Air mata mulai mengalir keluar dari mata Hu Fei saat ia dipenuhi dengan kegeraman dan rasa sakit. 'Keponakanmu tidak hanya dibully hari ini, tetapi diikat di pohon juga sepanjang hari! Aku sangat lelah dan lapar, paman, biarkan aku istirahat,' pikirnya.
"Tolong, paman, jangan potong kakiku," dia menangis.
"Kaki mana yang kau ingin aku potong?"
"J-jangan memotong bolaku …."
"…."
"Kau dan pikiran kotormu! Jangan khawatir, aku akan memotongnya untukmu karena itu yang kau mau!"
Hu Xuanjun hendak mengangkat tangan dan menampar Hu Fei ketika dia ingat bahwa Han Xiao sedang tidur. Dia membiarkan Hu Fei pergi dengan sebuah peringatan.
Melihat ada orang lain di tenda, Hu Fei mengintip dari balik partisi untuk melihat siapa itu. Ketika dia melihat Han Xiao, rahangnya jatuh.
'Bukankah ini si iblis yang tadi siang?!!!'
"Apa yang kau lihat? Malam ini, kau tidur di luar," Hu Xuanjun tahu-tahu berbisik dari samping.
Yang mengejutkannya, Hu Fei tidak membantah tetapi mundur dan terjatuh. Dia dengan cepat merangkak kabur, keluar dari tenda, membuat Hu Xuanjun bingung.
"Apa wajahku seseram itu?"
…
"Kenapa aku melarikan diri dari rumahku sendiri? Ini adalah kesempatan sempurna untuk balas dendam!" Hu Fei berhenti ketika menyadari ini.
Dia hendak kembali ke tenda, tetapi langsung berubah pikiran ketika wajah menakutkan Han Xiao terlintas di benaknya.
"Hu Fei, ah, Hu Fei, tunjukkan keberanian!"
Ketika dia mulai merumuskan sebuah rencana balas dendam, dia ingat kalau ada bungkusan kulit binatang di tenda yang belum pernah dia lihat sebelumnya.
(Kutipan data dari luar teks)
import Summits.AtomisticToContinuum.Crystallization.Theorems.ExcessDecayLiouvilleHcpLiouvilleRayIntegral

/-!
# `ExcessDecayLiouville.HcpLiouville` (stmt-AtomisticToContinuum-9332), line `Sketch` v5: box ⇒ secant at anchor `0`

Stub `stub_secantZero_of_box` (composition B of skeleton v5 of the line `Sketch`, crux `HcpLiouville`):
TANGENT box coercivity of the Lennard-Jones second variation at vertex radius `1/40` about EQUILIBRIUM
data (`Adm₀ A`, `Inner₀ t A`, `Equil₀ (Sites₀ t A)`, every displacement `w` with `‖w s‖ ≤ 1/40` on the
sites, every finitely supported test field `φ` on the sites: `κ · nnForm t A φ ≤ ½ · hessFormAt t A w φ`)
implies ray-secant coercivity `SecantCoercive 0 κ` at anchor radius `0` with the same constant.

Proof.  At anchor radius `0` the anchor shift is `τ = 0`, so `anchorDatum t τ = t` and the shift field
`τ𝟙₁` vanishes: the data of `SecantCoercive 0 κ` are an admissible hcp-like equilibrium datum `(t, A)`,
a field `v` with `‖v s‖ ≤ 1/40` on the sites and a finitely supported test field `φ` on the sites.  For
`θ ∈ [0,1]` the displacement `θ • v` stays in the `1/40`-box and
`hessFormAt t A (θ • v) φ = T(θ) = Σ'Σ' [p ≠ q] Hess₀ ((p − q) + θ(v p − v q)) (φ p − φ q)` termwise, so
the box inequality gives `κ · nnForm t A φ ≤ T(θ)/2` pointwise on `[0,1]`; `T` is continuous on `[0,1]`
with `∫₀¹ T = secFormAt t A v φ` (`ray_integral_eq_secFormAt`), and integrating the pointwise inequality
(`intervalIntegral.integral_mono_on`) gives `κ · nnForm t A φ ≤ secFormAt t A v φ / 2`.
All `[folklore]`; a `--supports` helper for item stmt-AtomisticToContinuum-9332, nothing here closes an item.
-/

noncomputable section

namespace Summit.AtomisticToContinuum.Crystallization.Theorems.ExcessDecayLiouville

open scoped BigOperators Topology Classical InnerProductSpace
open Literature.MathematicalPhysics.StatisticalMechanics
open Summit.AtomisticToContinuum.Crystallization.Theses.ExcessDecayLiouville
open Summit.AtomisticToContinuum.Crystallization.Theorems.PhononStabilityNegative

local notation "E3" => EuclideanSpace ℝ (Fin 3)

/-! ## The second variation along the ray -/

/-- Along the ray `θ ↦ s + θ v s` the displaced second variation `hessFormAt t A (θ • v) φ` is, termwise,
the ray integrand `Σ'Σ' [p ≠ q] Hess₀ ((p − q) + θ(v p − v q)) (φ p − φ q)` of
`ray_integral_eq_secFormAt`. [folklore] -/
theorem hessFormAt_ray (t : Fin 2 → E3) (A : E3 →L[ℝ] E3) (v φ : E3 → E3) (θ : ℝ) :
    hessFormAt t A (fun s => θ • v s) φ =
      ∑' p : Sites₀ t A, ∑' q : Sites₀ t A,
        if (p : E3) ≠ q then Hess₀ ((p : E3) - q + θ • (v p - v q)) (φ p - φ q) else 0 := by
  unfold hessFormAt
  refine tsum_congr fun p => tsum_congr fun q => ?_
  split_ifs
  · congr 1
    rw [smul_sub]
    abel
  · rfl

/-- A displacement scaled by `θ ∈ [0,1]` stays in the `η`-box. [folklore] -/
theorem norm_smul_le_of_mem_Icc {θ η : ℝ} (hθ : θ ∈ Set.Icc (0 : ℝ) 1) {x : E3} (hx : ‖x‖ ≤ η) :
    ‖θ • x‖ ≤ η := by
  rw [norm_smul, Real.norm_eq_abs, abs_of_nonneg hθ.1]
  nlinarith [hθ.1, hθ.2, norm_nonneg x]

/-! ## The stub -/

/-- **Stub `stub_secantZero_of_box` (line `Sketch` v5, crux `HcpLiouville`)**: tangent box coercivity at
vertex radius `1/40` about equilibrium data implies ray-secant coercivity at anchor radius `0` with the
same constant — the ray `θ ↦ θ • v` stays in the box, the box inequality holds pointwise in `θ ∈ [0,1]`
for the ray integrand (`hessFormAt_ray`), and integrating it (`ray_integral_eq_secFormAt`,
`intervalIntegral.integral_mono_on`) bounds `secFormAt` from below. [folklore] -/
theorem stub_secantZero_of_box :
    ∀ κ : ℝ,
      (∀ (t : Fin 2 → E3) (A : E3 →L[ℝ] E3), Adm₀ A → Inner₀ t A → Equil₀ (Sites₀ t A) →
        ∀ w : E3 → E3, (∀ s ∈ Sites₀ t A, ‖w s‖ ≤ 1 / 40) →
          ∀ φ : E3 → E3, (Function.support φ).Finite → Function.support φ ⊆ Sites₀ t A →
            κ * nnForm t A φ ≤ hessFormAt t A w φ / 2) →
      SecantCoercive 0 κ := by
  intro κ hbox t A τ hA hI hτ _hIτ hEq v hv φ hφ hφS
  have hτ0 : τ = 0 := norm_le_zero_iff.mp hτ
  subst hτ0
  simp only [anchorDatum_zero_shift, shiftField_zero, Pi.zero_apply, add_zero] at hEq hv hφS ⊢
  set T : ℝ → ℝ := fun θ => ∑' p : Sites₀ t A, ∑' q : Sites₀ t A,
      if (p : E3) ≠ q then Hess₀ ((p : E3) - q + θ • (v p - v q)) (φ p - φ q) else 0
  have hpt : ∀ θ ∈ Set.Icc (0 : ℝ) 1, κ * nnForm t A φ ≤ T θ / 2 := by
    intro θ hθ
    have h := hbox t A hA hI hEq (fun s => θ • v s)
      (fun s hs => norm_smul_le_of_mem_Icc hθ (hv s hs)) φ hφ hφS
    rwa [hessFormAt_ray] at h
  have hv' : ∀ s ∈ Sites₀ t A, ‖v s‖ ≤ 3 / 40 := fun s hs => (hv s hs).trans (by norm_num)
  obtain ⟨hcont, hint⟩ := ray_integral_eq_secFormAt t A hA hI v φ hv' hφ
  have hTI : IntervalIntegrable T MeasureTheory.volume 0 1 := by
    refine ContinuousOn.intervalIntegrable ?_
    rw [Set.uIcc_of_le zero_le_one]
    exact hcont
  have hmono := intervalIntegral.integral_mono_on (f := fun _ => κ * nnForm t A φ)
    (g := fun θ => T θ / 2) zero_le_one intervalIntegrable_const (hTI.div_const 2) hpt
  rw [intervalIntegral.integral_const, sub_zero, one_smul, intervalIntegral.integral_div] at hmono
  have hint' : ∫ θ in (0 : ℝ)..1, T θ = secFormAt t A v φ := hint
  rw [hint'] at hmono
  exact hmono

end Summit.AtomisticToContinuum.Crystallization.Theorems.ExcessDecayLiouville

end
"Itu pasti milik pria itu!"
…
Hu Fei menunggu sampai tengah malam, ketika semua orang tertidur. Dia berjinjit menyelinap ke tendanya sendiri dan mengambil bungkusan kulit binatang itu.
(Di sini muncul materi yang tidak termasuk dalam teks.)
import Summits.BirchSwinnertonDyer.BirchSwinnertonDyer.Theorems.AdditiveKolyvaginRoadSwitchedRankLowering
import HarnessLib

/-!
# Route `AdditiveKolyvaginRoad`, crux KS′ `LevelKolyvaginSystemsAdditive` (stmt-BirchSwinnertonDyer-21396) ∕ KPA′ (stmt-BirchSwinnertonDyer-21400):
# SWITCHED CANONICAL SPACES, part 3 — the switch AT `p` and the ITERATED DESCENT: a level at which the switched spaces of both signs
# vanish, of size the switched Selmer dimension (the E-side «FL-engine» T2 of the crux card `irred-vertex-anchor`)
# (cell `pub/bsd-wall`, width seat `bsd-wall-akr-p2x-w3` g10; `--supports stmt-BirchSwinnertonDyer-21396`, helper; E-side engine; part 3 of 3,
# sequel of `…SwitchedIso.lean` (p639624) and `…SwitchedRankLowering.lean`)

WHY. Part 2's `switched_rankLowering` is ONE step of W. Zhang's induction for the canonical spaces with E's Kummer condition above a switched set
`T` replaced by an isotropic `Λ`. The crux card `Cruxes/LevelKolyvaginSystemsAdditive/Ideas/irred-vertex-anchor.md` (T2, «FL-engine») consumes the
ITERATION at `T = {p}`: starting from level `∅`, lower one eigenspace at a time until BOTH switched eigenspaces vanish, at a level `n₀` whose size is
the switched Selmer dimension at level `∅` — so that `#n₀` is ODD exactly when that dimension is odd (the card's parity leg, E's `p`-Selmer parity +
the even double switch at `𝔭, 𝔭̄`, is NOT done here), and at the odd vertex `n₀` the companion-side anchor (Wan ∕ Kim–Ota, preprint-grade, not in
the tree) would fire. This file gives the iteration as pure linear algebra and the engine statement at a frame.

WHAT (namespace `…Theorems.AdditiveKoly`).
* §4b **`switched_rankLowering_at_p`** — part 2's `switched_rankLowering` at `T = {p}`: every admissible `q` is coprime to `p` (`q ∤ pN`), so only
  the isotropy of `Λ` above `p` is asked.
* §5 `exists_superset_forall_eq_bot_of_step` — iteration of a one-sided rank-lowering step for a family of finite-dimensional subspaces
  `F n μ` indexed by finite levels and a sign: above every `n` there is `m ⊇ n` with `F m ± = 0` and `#m = #n + dim F n ⊤ + dim F n ⊥`
  (induction on the total dimension; folklore).
* §6 **`exists_level_switched_eq_bot`** — THE SWITCHED LEVEL DESCENT at a frame (`p ≥ 5`, `p ∣ N_E`, `ρ̄` onto, `K` imaginary quadratic with
  the Heegner hypothesis, `c ≠ 1`; `T` finite, `0 ∉ T`, coprime to the admissible primes; `Λ` isotropic above `T`): above every level `n` a
  finite set `m ⊇ n` of Bertolini–Darmon admissible primes with `levelSelmerSubgroupP m T ± ⊓ Λ = 0` (as `𝔽_p`-spaces) and
  `#m = #n + dim(+) + dim(−)`; **`exists_level_switched_eq_bot_at_p`** — the same at `T = {p}`, level `∅`: `∃ n₀`, both switched spaces vanish at
  `n₀` and `#n₀ = dim Sel^{{p},Λ}_∅(+) + dim Sel^{{p},Λ}_∅(−)`.

HONEST FRAMING: theorems only; 0 definitions, 0 named facts, 0 `sorry`; standard axioms; hypotheses displayed. E-side glue; closes nothing — the
parity of `#n₀`, the dictionary to a companion form (T1), the companion-side anchor (T3/T4) and exact control (T5) of the card are untouched, as is
the crux's open content. BSD is not proved by any of this.

References: [cite: WZhang2014, Prop. 5.4, Lemma 7.3, §9 (9.1)–(9.3)] [cite: BertoliniDarmon2005, Lemma 2.6, Thm. 3.2] [cite: MilneADT2006, Ch. I,
Thm. 4.10(b)].
-/

-- single-conjunct summit: `Summit.BirchSwinnertonDyer.BirchSwinnertonDyer.…` repeats the name by design
set_option linter.dupNamespace false

noncomputable section

open scoped Classical

namespace Summit.BirchSwinnertonDyer.BirchSwinnertonDyer.Theorems.AdditiveKoly

open CategoryTheory WeierstrassCurve Field Function NumberField IsDedekindDomain
open Literature.NumberTheory.EllipticCurves Literature.NumberTheory.EllipticCurves.ModularForms
  Literature.NumberTheory.EllipticCurves.Rank1Residual Literature.NumberTheory.GaloisRepresentations Module
open Literature.NumberTheory.GaloisRepresentations.DiscreteGaloisModule (mu MuCarrier)
open Literature.NumberTheory.GaloisCohomology
open Summit.BirchSwinnertonDyer.Rank1Residual.X11b.Three.Koly.Method2
open scoped ContRepresentation

variable (W : WeierstrassCurve ℚ) (K : Type) [Field K] [NumberField K] (p : ℕ) (c : K ≃ₐ[ℚ] K)

/-! ## §4b The switch at `p` -/

section AtP

variable [W.IsElliptic] [W.IsGloballyMinimal] [Fact p.Prime] [Module (ZMod p) (Vp W K p)]
  [∀ v : Place K, CompactSpace (absoluteGaloisGroup (Place.Completion v))]

/-- **RANK LOWERING SWITCHED AT `p`** — the case `T = {p}` of `switched_rankLowering`: E's Kummer condition at the places above `p` is
dropped and replaced by ANY subgroup `Λ ≤ H¹(K, E[p])` whose localisations above `p` are isotropic for every Weil datum (for `p` split in the
Heegner field: e.g. the classes whose localisations at `𝔭, 𝔭̄` lie in a chosen pair of Lagrangian lines). Every admissible `q` is coprime to
`p` (`q ∤ pN`), so the switched set costs nothing. This is the «FL-engine» step T2 of the crux card `irred-vertex-anchor` in the kernel: run it
`dim` times from `n = ∅` to reach a level where the switched Selmer space vanishes. [cite: WZhang2014, Prop. 5.4, Lemma 7.3]
[cite: BertoliniDarmon2005, Lemma 2.6, Thm. 3.2] [cite: MilneADT2006, Ch. I, Thm. 4.10(b)] -/
theorem switched_rankLowering_at_p (h5 : 5 ≤ p) (hpN : p ∣ W.conductorNorm ℤ) (hsurj : W.HasSurjectiveModNGaloisRep p)
    (hK : IsImaginaryQuadratic K) (hH : SatisfiesHeegnerHypothesis (W.conductorNorm ℤ) K) (hc1 : c ≠ 1)
    (Λ : AddSubgroup (Vp W K p))
    (hΛ : ∀ (e : geomTorsion (W.baseChange K) ((p ^ 1 : ℕ) : ℤ) → geomTorsion (W.baseChange K) ((p ^ 1 : ℕ) : ℤ) →
        AlgebraicClosure K)
      (hμ : ∀ S T, e S T ^ (p ^ 1) = 1)
      (hadd₁ : ∀ S₁ S₂ T, e (S₁ + S₂) T = e S₁ T * e S₂ T)
      (hadd₂ : ∀ S T₁ T₂, e S (T₁ + T₂) = e S T₁ * e S T₂)
      (hgal : ∀ (σ : absoluteGaloisGroup K) (S T : geomTorsion (W.baseChange K) ((p ^ 1 : ℕ) : ℤ)),
        σ • e S T = e (σ • S) (σ • T)),
      ∀ w : HeightOneSpectrum (𝓞 K), (p : 𝓞 K) ∈ w.asIdeal → ∀ y ∈ Λ, ∀ z ∈ Λ,
        (weilContPairingLocal (W.baseChange K) (p ^ 1) e hμ hadd₁ hadd₂ hgal (Sum.inr w)).cupProduct
          (galoisCohomology.localization ((W.baseChange K).torsionGaloisModule ((p ^ 1 : ℕ) : ℤ)) (Sum.inr w) 1 y)
          (galoisCohomology.localization ((W.baseChange K).torsionGaloisModule ((p ^ 1 : ℕ) : ℤ)) (Sum.inr w) 1 z)
          = 0) :
    ∀ (n : Finset (AdmQ W K p)) (μ : Bool) (x : Vp W K p),
      x ∈ AddSubgroup.toZModSubmodule p (levelSelmerSubgroupP W K p c (n.image Subtype.val) {p} μ ⊓ Λ) → x ≠ 0 →
      ∃ q : AdmQ W K p, q ∉ n ∧
        x ∉ AddSubgroup.toZModSubmodule p
          (levelSelmerSubgroupP W K p c ((insert q n).image Subtype.val) {p} μ ⊓ Λ) ∧
        AddSubgroup.toZModSubmodule p (levelSelmerSubgroupP W K p c ((insert q n).image Subtype.val) {p} μ ⊓ Λ) ≤
          AddSubgroup.toZModSubmodule p (levelSelmerSubgroupP W K p c (n.image Subtype.val) {p} μ ⊓ Λ) ∧
        finrank (ZMod p)
            (AddSubgroup.toZModSubmodule p (levelSelmerSubgroupP W K p c ((insert q n).image Subtype.val) {p} μ ⊓ Λ)) + 1 =
          finrank (ZMod p) (AddSubgroup.toZModSubmodule p (levelSelmerSubgroupP W K p c (n.image Subtype.val) {p} μ ⊓ Λ)) ∧
        AddSubgroup.toZModSubmodule p (levelSelmerSubgroupP W K p c ((insert q n).image Subtype.val) {p} (!μ) ⊓ Λ) =
          AddSubgroup.toZModSubmodule p (levelSelmerSubgroupP W K p c (n.image Subtype.val) {p} (!μ) ⊓ Λ) := by
  have hp : p.Prime := Fact.out
  refine switched_rankLowering W K p c h5 hpN hsurj hK hH hc1 {p} (Set.finite_singleton p) ?_ Λ ?_
  · -- every admissible prime is coprime to `p`
    intro t ht q
    rw [Set.mem_singleton_iff] at ht
    subst ht
    obtain ⟨hqprime, hqpN, -, -, -⟩ := q.2
    refine (Nat.coprime_primes hqprime hp).mpr fun h ↦ hqpN ?_
    rw [h]
    exact dvd_mul_right _ _
  · intro e hμ hadd₁ hadd₂ hgal t ht w htw
    rw [Set.mem_singleton_iff] at ht
    subst ht
    exact hΛ e hμ hadd₁ hadd₂ hgal w htw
"Hehe. Coba kita lihat apa yang kau bawa?"
Ketika Hu Fei membuka bungkusan itu, matanya membelalak tak percaya.
Senjata!
Senjata berkualitas!
Wajah Hu Fei sangat gembira dan matanya serakah dan ingin mengambil semuanya, tetapi ketika teringat wajah garang Han Xiao, dia tidak berani.
"Aku tidak bisa mengambil semuanya …."
Hu Fei mengambil dua pistol 73-WASP.
"Lupakan saja. Karena pamanku menjamu dirimu, aku hanya akan mengambil dua pistolmu sebagai kompensasi!"
Dia membungkus sisa senjata-senjata itu dan mengembalikannya ke posisi semula.
"Ini hanya dua pistol kecil. Si Iblis itu mungkin tidak akan menyadarinya."